欧阳锋虽然与钱青健素有仇怨,但是对钱青健的武功也是极为认可的,只是他眼下关心的却非钱青健的武功,接口说道:“这场比赛药兄有言在先,只比音律不比内力,不知药兄如何评判胜负。”
黄药师道:“论音律,是欧阳世兄与钱贤侄较为出众,然而欧阳世兄却早早地退出了考试,便是音律一道也是与钱贤侄高下未分;若是论内力,钱贤侄与郭世兄坚持到了最后,却也没有分出个高下,这场考试,就算是三人平手吧。”

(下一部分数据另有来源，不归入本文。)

import Mathlib
import HarnessLib
import Summits.Ventures.LatticeQCDFlow.Exactness.NCMCExpandedEnsemble
import Summits.Ventures.LatticeQCDFlow.Exactness.NCMCAcceptance

/-!
# The expanded-ensemble NCMC switch kernel is a Markov kernel (non-negative, unit row sums)

HONEST FRAMING: exact (Metropolis-corrected) sampling algorithms for lattice gauge theory;
figures of merit are autocorrelation/cost numbers at stated couplings and volumes; no
continuum-physics claim.

Venture `LatticeQCDFlow` (cell pub-lqcd), topic `Exactness`; FANOUT row 13 (`eng-snf`, GEN-8).
Companion of `Exactness/NCMCExpandedEnsemble.lean` (the `ncmc-metropolis` sampler of `latflow-snf`
0.1.9: kernel `ncmcKernel c S P` on `Bool × X`, invariant law `ncmcWeight c S`, detailed balance for
every `c`).  NEW WORK of the cell (elementary finite sums); nothing is cited as a fact.

That file proves invariance and unit row sums with no hypothesis on the kernels beyond
stationarity; THIS file adds what makes `ncmcKernel` a genuine Markov kernel — non-negative
entries — i.e. that the accepted mass out of every state is at most one:

* `sum_transProb_from` — `Σ_ω [ω 0 = x] Π_k P k = 1` (row-stochastic forward kernels);
* `sum_revTransProb_to` — `Σ_ω [ω n = y] Π_k P̂ k = 1` for the REVERSED kernels, from STATIONARITY
  ALONE (Crooks `crooks_unnormalised` + `jarzynski_observable` with the indicator of `y`; no
  reversibility and no row-stochasticity of the `P k` needed on this side);
* `sum_fwdSwitch_le_one`, `sum_revSwitch_le_one` (acceptances `≤ 1`), `ncmcMove_nonneg`,
  **`ncmcKernel_nonneg`**: with `ncmcKernel_sum_eq_one` and `ncmcKernel_isStationary` of the
  companion file, the expanded-ensemble chain of `snf.ncmc.run_ncmc_chain` is a bona fide Markov
  chain leaving `ncmcWeight c S` invariant, for every fixed `c`;
* the BRIDGE to row 8's acceptance functional (`Exactness/NCMCAcceptance.lean`):
  **`gibbs_fwdSwitch_eq_ncmcAccRate`** — at `c = ΔF` the stationary mean forward acceptance of the
  sampler, `Σ_x gibbsLaw (S 0) x · Σ_y fwdSwitch ΔF S P x y`, IS `ncmcAccRate S P`
  (`= 1 − TV(P_F, P_R)` by `ncmcAccRate_eq_one_sub_tvDist`), and **`gibbs_revSwitch_eq_ncmcRevAccRate`**
  — the target-side twin is `ncmcRevAccRate S P` (equal to the forward one,
  `ncmcRevAccRate_eq_ncmcAccRate`): what the engine's `meta.acceptance_forward / _reverse` estimate
  at `c = ΔF` in stationarity.
-/

namespace Summit.Ventures.LatticeQCDFlow.Exactness

open Finset
open Literature.Probability.MarkovChains

variable {X : Type*} [Fintype X] [DecidableEq X] {n : ℕ}

omit [Fintype X] [DecidableEq X] in
/-- Acceptances lie in `[0, 1]`. -/
theorem fwdAcc_mem (c : ℝ) (S : Fin (n + 1) → X → ℝ) (ω : Fin (n + 1) → X) :
    0 ≤ fwdAcc c S ω ∧ fwdAcc c S ω ≤ 1 :=
  ⟨le_min zero_le_one (Real.exp_pos _).le, min_le_left _ _⟩

omit [Fintype X] [DecidableEq X] in
/-- Acceptances lie in `[0, 1]`. -/
theorem revAcc_mem (c : ℝ) (S : Fin (n + 1) → X → ℝ) (ω : Fin (n + 1) → X) :
    0 ≤ revAcc c S ω ∧ revAcc c S ω ≤ 1 :=
  ⟨le_min zero_le_one (Real.exp_pos _).le, min_le_left _ _⟩

/-- Total forward proposal probability from `x` is one (row-stochastic kernels):
`Σ_ω [ω 0 = x] Π P(ω) = 1`. -/
theorem sum_transProb_from (P : Fin n → X → X → ℝ) (hP : ∀ k x, ∑ y, P k x y = 1) (x : X) :
    ∑ ω : Fin (n + 1) → X, (if ω 0 = x then transProb P ω else 0) = 1 := by
  have h := sum_pathLaw (fun x' => if x' = x then (1 : ℝ) else 0) P hP
  rw [sum_ite_eq' univ x, if_pos (mem_univ x)] at h
  rw [← h]
  refine sum_congr rfl fun ω _ => ?_
  unfold pathLaw
  by_cases h0 : ω 0 = x
  · simp only [h0, if_true, one_mul]
  · simp only [h0, if_false, zero_mul]

/-- Total REVERSE proposal probability into the pinned end `y` is one, from STATIONARITY alone:
`Σ_ω [ω n = y] Π P̂(ω) = 1` (Crooks + `jarzynski_observable` with the indicator of `y`). -/
theorem sum_revTransProb_to [Nonempty X] (S : Fin (n + 1) → X → ℝ) (P : Fin n → X → X → ℝ)
    (hP : ∀ k : Fin n, IsStationary (fun x => Real.exp (-S k.succ x)) (P k)) (y : X) :
    ∑ ω : Fin (n + 1) → X, (if ω (Fin.last n) = y then revTransProb S P ω else 0) = 1 := by
  have hJ := jarzynski_observable S P hP (fun z => if z = y then Real.exp (S (Fin.last n) y) else 0)
  simp only [mul_ite, mul_zero, Finset.sum_ite_eq', Finset.mem_univ, if_true] at hJ
  rw [← Real.exp_add, neg_add_cancel, Real.exp_zero] at hJ
  rw [← hJ]
  refine sum_congr rfl fun ω _ => ?_
  by_cases h : ω (Fin.last n) = y
  · rw [if_pos h, if_pos h, crooks_unnormalised S P ω, h, mul_comm (Real.exp (-S (Fin.last n) y)),
      mul_assoc, ← Real.exp_add, neg_add_cancel, Real.exp_zero, mul_one]
  · rw [if_neg h, if_neg h]

/-- The accepted forward mass out of `x` is at most one. -/
theorem sum_fwdSwitch_le_one (c : ℝ) (S : Fin (n + 1) → X → ℝ) (P : Fin n → X → X → ℝ)
    (hP0 : ∀ k x y, 0 ≤ P k x y) (hP1 : ∀ k x, ∑ y, P k x y = 1) (x : X) :
    ∑ y, fwdSwitch c S P x y ≤ 1 := by
  calc ∑ y, fwdSwitch c S P x y
      = ∑ ω : Fin (n + 1) → X, (if ω 0 = x then transProb P ω * fwdAcc c S ω else 0) := by
        unfold fwdSwitch
        rw [sum_comm]
        refine sum_congr rfl fun ω _ => ?_
        by_cases h0 : ω 0 = x
        · rw [if_pos h0]
          simp only [h0, true_and]
          rw [sum_ite_eq univ (ω (Fin.last n)), if_pos (mem_univ _)]
        · rw [if_neg h0]
          exact sum_eq_zero fun y _ => if_neg fun h => h0 h.1
    _ ≤ ∑ ω : Fin (n + 1) → X, (if ω 0 = x then transProb P ω else 0) := by
        refine sum_le_sum fun ω _ => ?_
        split_ifs
        · have hT : 0 ≤ transProb P ω := prod_nonneg fun k _ => hP0 k _ _
          calc transProb P ω * fwdAcc c S ω ≤ transProb P ω * 1 :=
                mul_le_mul_of_nonneg_left (fwdAcc_mem c S ω).2 hT
            _ = transProb P ω := mul_one _
        · exact le_rfl
    _ = 1 := sum_transProb_from P hP1 x

/-- The accepted reverse mass out of `y` is at most one (positive, stationary kernels). -/
theorem sum_revSwitch_le_one [Nonempty X] (c : ℝ) (S : Fin (n + 1) → X → ℝ)
    (P : Fin n → X → X → ℝ) (hP0 : ∀ k x y, 0 ≤ P k x y)
    (hP : ∀ k : Fin n, IsStationary (fun x => Real.exp (-S k.succ x)) (P k)) (y : X) :
    ∑ x, revSwitch c S P y x ≤ 1 := by
  have hR : ∀ ω : Fin (n + 1) → X, 0 ≤ revTransProb S P ω := fun ω =>
    prod_nonneg fun k _ => Theory2.revKernel_nonneg (fun _ => Real.exp_pos _) (hP0 k) _ _
  calc ∑ x, revSwitch c S P y x
      = ∑ ω : Fin (n + 1) → X,
          (if ω (Fin.last n) = y then revTransProb S P ω * revAcc c S ω else 0) := by
        unfold revSwitch
        rw [sum_comm]
        refine sum_congr rfl fun ω _ => ?_
        by_cases hn : ω (Fin.last n) = y
        · rw [if_pos hn]
          simp only [hn, and_true]
          rw [sum_ite_eq univ (ω 0), if_pos (mem_univ _)]
        · rw [if_neg hn]
          exact sum_eq_zero fun x _ => if_neg fun h => hn h.2
    _ ≤ ∑ ω : Fin (n + 1) → X, (if ω (Fin.last n) = y then revTransProb S P ω else 0) := by
        refine sum_le_sum fun ω _ => ?_
        split_ifs
        · calc revTransProb S P ω * revAcc c S ω ≤ revTransProb S P ω * 1 :=
                mul_le_mul_of_nonneg_left (revAcc_mem c S ω).2 (hR ω)
            _ = revTransProb S P ω := mul_one _
        · exact le_rfl
    _ = 1 := sum_revTransProb_to S P hP y

/-- Accepted-move weights are non-negative (non-negative kernels). -/
theorem ncmcMove_nonneg [Nonempty X] (c : ℝ) (S : Fin (n + 1) → X → ℝ) (P : Fin n → X → X → ℝ)
    (hP0 : ∀ k x y, 0 ≤ P k x y) (s s' : Bool × X) : 0 ≤ ncmcMove c S P s s' := by
  have hT : ∀ ω : Fin (n + 1) → X, 0 ≤ transProb P ω := fun ω => prod_nonneg fun k _ => hP0 k _ _
  have hR : ∀ ω : Fin (n + 1) → X, 0 ≤ revTransProb S P ω := fun ω =>
    prod_nonneg fun k _ => Theory2.revKernel_nonneg (fun _ => Real.exp_pos _) (hP0 k) _ _
  rcases s with ⟨b, x⟩
  rcases s' with ⟨b', y⟩
  cases b <;> cases b' <;> simp only [ncmcMove]
  · exact le_rfl
  · exact sum_nonneg fun ω _ => by
      split_ifs
      · exact mul_nonneg (hT ω) (fwdAcc_mem c S ω).1
      · exact le_rfl
  · exact sum_nonneg fun ω _ => by
      split_ifs
      · exact mul_nonneg (hR ω) (revAcc_mem c S ω).1
      · exact le_rfl
  · exact le_rfl

/-- **The switch kernel is a Markov kernel**: non-negative entries (and unit row sums,
`ncmcKernel_sum_eq_one`) for non-negative, row-stochastic kernels each stationary for its own
Boltzmann weight. -/
theorem ncmcKernel_nonneg [Nonempty X] (c : ℝ) (S : Fin (n + 1) → X → ℝ) (P : Fin n → X → X → ℝ)
    (hP0 : ∀ k x y, 0 ≤ P k x y) (hP1 : ∀ k x, ∑ y, P k x y = 1)
    (hP : ∀ k : Fin n, IsStationary (fun x => Real.exp (-S k.succ x)) (P k)) (s s' : Bool × X) :
    0 ≤ ncmcKernel c S P s s' := by
  unfold ncmcKernel
  have hm := ncmcMove_nonneg c S P hP0 s s'
  split_ifs with h
  · subst h
    have hrow : ∑ t, ncmcMove c S P s' t ≤ 1 := by
      rcases s' with ⟨b, x⟩
      rw [Fintype.sum_prod_type, Fintype.sum_bool]
      cases b
      · simp only [ncmcMove, sum_const_zero, add_zero]
        exact sum_fwdSwitch_le_one c S P hP0 hP1 x
      · simp only [ncmcMove, sum_const_zero, zero_add]
        exact sum_revSwitch_le_one c S P hP0 hP x
    linarith
  · rw [add_zero]
    exact hm


/-! ## Bridge to the acceptance functional of `NCMCAcceptance.lean` -/

/-- Summing the accepted forward weight against any start law gives the path-space average of the
acceptance: `Σ_x μ x · Σ_y F_c(x → y) = Σ_ω pathLaw μ P ω · min 1 e^{-(W(ω) − c)}`. -/
theorem sum_mul_fwdSwitch (c : ℝ) (S : Fin (n + 1) → X → ℝ) (P : Fin n → X → X → ℝ) (μ : X → ℝ) :
    ∑ x, μ x * ∑ y, fwdSwitch c S P x y =
      ∑ ω : Fin (n + 1) → X, pathLaw μ P ω * fwdAcc c S ω := by
  calc ∑ x, μ x * ∑ y, fwdSwitch c S P x y
      = ∑ x, ∑ ω : Fin (n + 1) → X, (if ω 0 = x then μ x * (transProb P ω * fwdAcc c S ω) else 0) := by
        refine sum_congr rfl fun x _ => ?_
        unfold fwdSwitch
        rw [sum_comm, mul_sum]
        refine sum_congr rfl fun ω _ => ?_
        by_cases h0 : ω 0 = x
        · rw [if_pos h0]
          simp only [h0, true_and]
          rw [sum_ite_eq univ (ω (Fin.last n)), if_pos (mem_univ _)]
        · rw [if_neg h0]
          rw [sum_eq_zero fun y _ => if_neg fun h => h0 h.1, mul_zero]
    _ = ∑ ω : Fin (n + 1) → X, ∑ x, (if ω 0 = x then μ x * (transProb P ω * fwdAcc c S ω) else 0) :=
        sum_comm
    _ = ∑ ω : Fin (n + 1) → X, pathLaw μ P ω * fwdAcc c S ω := by
        refine sum_congr rfl fun ω _ => ?_
        rw [sum_ite_eq univ (ω 0), if_pos (mem_univ _)]
        unfold pathLaw
        ring

/-- The same for the reverse move against any end law:
`Σ_y ν y · Σ_x R_c(y → x) = Σ_ω ν (ω n) · Π P̂(ω) · min 1 e^{W(ω) − c}`. -/
theorem sum_mul_revSwitch (c : ℝ) (S : Fin (n + 1) → X → ℝ) (P : Fin n → X → X → ℝ) (ν : X → ℝ) :
    ∑ y, ν y * ∑ x, revSwitch c S P y x =
      ∑ ω : Fin (n + 1) → X, ν (ω (Fin.last n)) * revTransProb S P ω * revAcc c S ω := by
  calc ∑ y, ν y * ∑ x, revSwitch c S P y x
      = ∑ y, ∑ ω : Fin (n + 1) → X,
          (if ω (Fin.last n) = y then ν y * (revTransProb S P ω * revAcc c S ω) else 0) := by
        refine sum_congr rfl fun y _ => ?_
        unfold revSwitch
        rw [sum_comm, mul_sum]
        refine sum_congr rfl fun ω _ => ?_
        by_cases hn : ω (Fin.last n) = y
        · rw [if_pos hn]
          simp only [hn, and_true]
          rw [sum_ite_eq univ (ω 0), if_pos (mem_univ _)]
        · rw [if_neg hn]
          rw [sum_eq_zero fun x _ => if_neg fun h => hn h.2, mul_zero]
    _ = ∑ ω : Fin (n + 1) → X, ∑ y,
          (if ω (Fin.last n) = y then ν y * (revTransProb S P ω * revAcc c S ω) else 0) := sum_comm
    _ = ∑ ω : Fin (n + 1) → X, ν (ω (Fin.last n)) * revTransProb S P ω * revAcc c S ω := by
        refine sum_congr rfl fun ω _ => ?_
        rw [sum_ite_eq univ (ω (Fin.last n)), if_pos (mem_univ _)]
        ring

/-- **Bridge (forward).**  At `c = ΔF = freeEnergy (S n) − freeEnergy (S 0)` the stationary mean
forward acceptance of the sampler (prior level in equilibrium) is row 8's `ncmcAccRate S P`
(hence `= 1 − TV(P_F, P_R)` by `ncmcAccRate_eq_one_sub_tvDist`). -/
theorem gibbs_fwdSwitch_eq_ncmcAccRate (S : Fin (n + 1) → X → ℝ) (P : Fin n → X → X → ℝ) :
    ∑ x, gibbsLaw (S 0) x *
        ∑ y, fwdSwitch (freeEnergy (S (Fin.last n)) - freeEnergy (S 0)) S P x y =
      ncmcAccRate S P := by
  rw [sum_mul_fwdSwitch]
  rfl

/-- **Bridge (reverse).**  At `c = ΔF` the stationary mean reverse acceptance (target level in
equilibrium) is row 8's `ncmcRevAccRate S P` — equal to the forward one by
`ncmcRevAccRate_eq_ncmcAccRate`: the engine's `acceptance_forward` and `acceptance_reverse`
estimate the same number at `c = ΔF`. -/
theorem gibbs_revSwitch_eq_ncmcRevAccRate [Nonempty X] (S : Fin (n + 1) → X → ℝ)
    (P : Fin n → X → X → ℝ) :
    ∑ y, gibbsLaw (S (Fin.last n)) y *
        ∑ x, revSwitch (freeEnergy (S (Fin.last n)) - freeEnergy (S 0)) S P y x =
      ncmcRevAccRate S P := by
  rw [sum_mul_revSwitch]
  unfold ncmcRevAccRate
  refine sum_congr rfl fun ω _ => ?_
  rw [revPathLaw_eq]
  rfl

end Summit.Ventures.LatticeQCDFlow.Exactness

见三方均无异议,黄药师从怀中取出一本红绫面的书册来,道:“我和拙荆就只生了这一个女儿。拙荆不幸在生她之时去世。今承蒙裘帮主、锋兄、七兄三位瞧得起,同来求亲,拙荆若是在世,想必十分欢喜……”
黄蓉听父亲说起了她妈妈,眼圈已经红了。
黄药师把书册举在胸前道:“此是拙荆当年手书,乃她心血所寄,这第三道试题,就是现下请三位俊贤同时阅读一遍,然后背诵出来,谁背得又多又不错,谁就是这一场的优胜者。”
他顿了一顿,见洪七公在旁微微冷笑,只作未见,又道:“这书与兄弟一生大有关连,拙荆又因此书而死,现下我默祝她在天之灵亲自挑选女婿,庇佑她选中的女婿获胜。”
欧阳锋一听背书,心中暗喜,他素知欧阳克寻花问柳时自诩文雅fēng_liú,这背书的本领应该高于钱郭两人。
洪七公却再也忍耐不住,喝道:“黄老邪,谁听你鬼话连篇?你明知我徒儿愚鲁,又不通诗书,却来考他背书,还把死了的婆娘搬出来吓人,好不识害臊!”说罢大袖一拂,转身便走。
黄药师冷笑一声,说道:“七兄,你要到桃花岛来逞威,还得再练几年功夫。”洪七公停步转身,扬眉道:“怎么?讲打么?你要扣住我?”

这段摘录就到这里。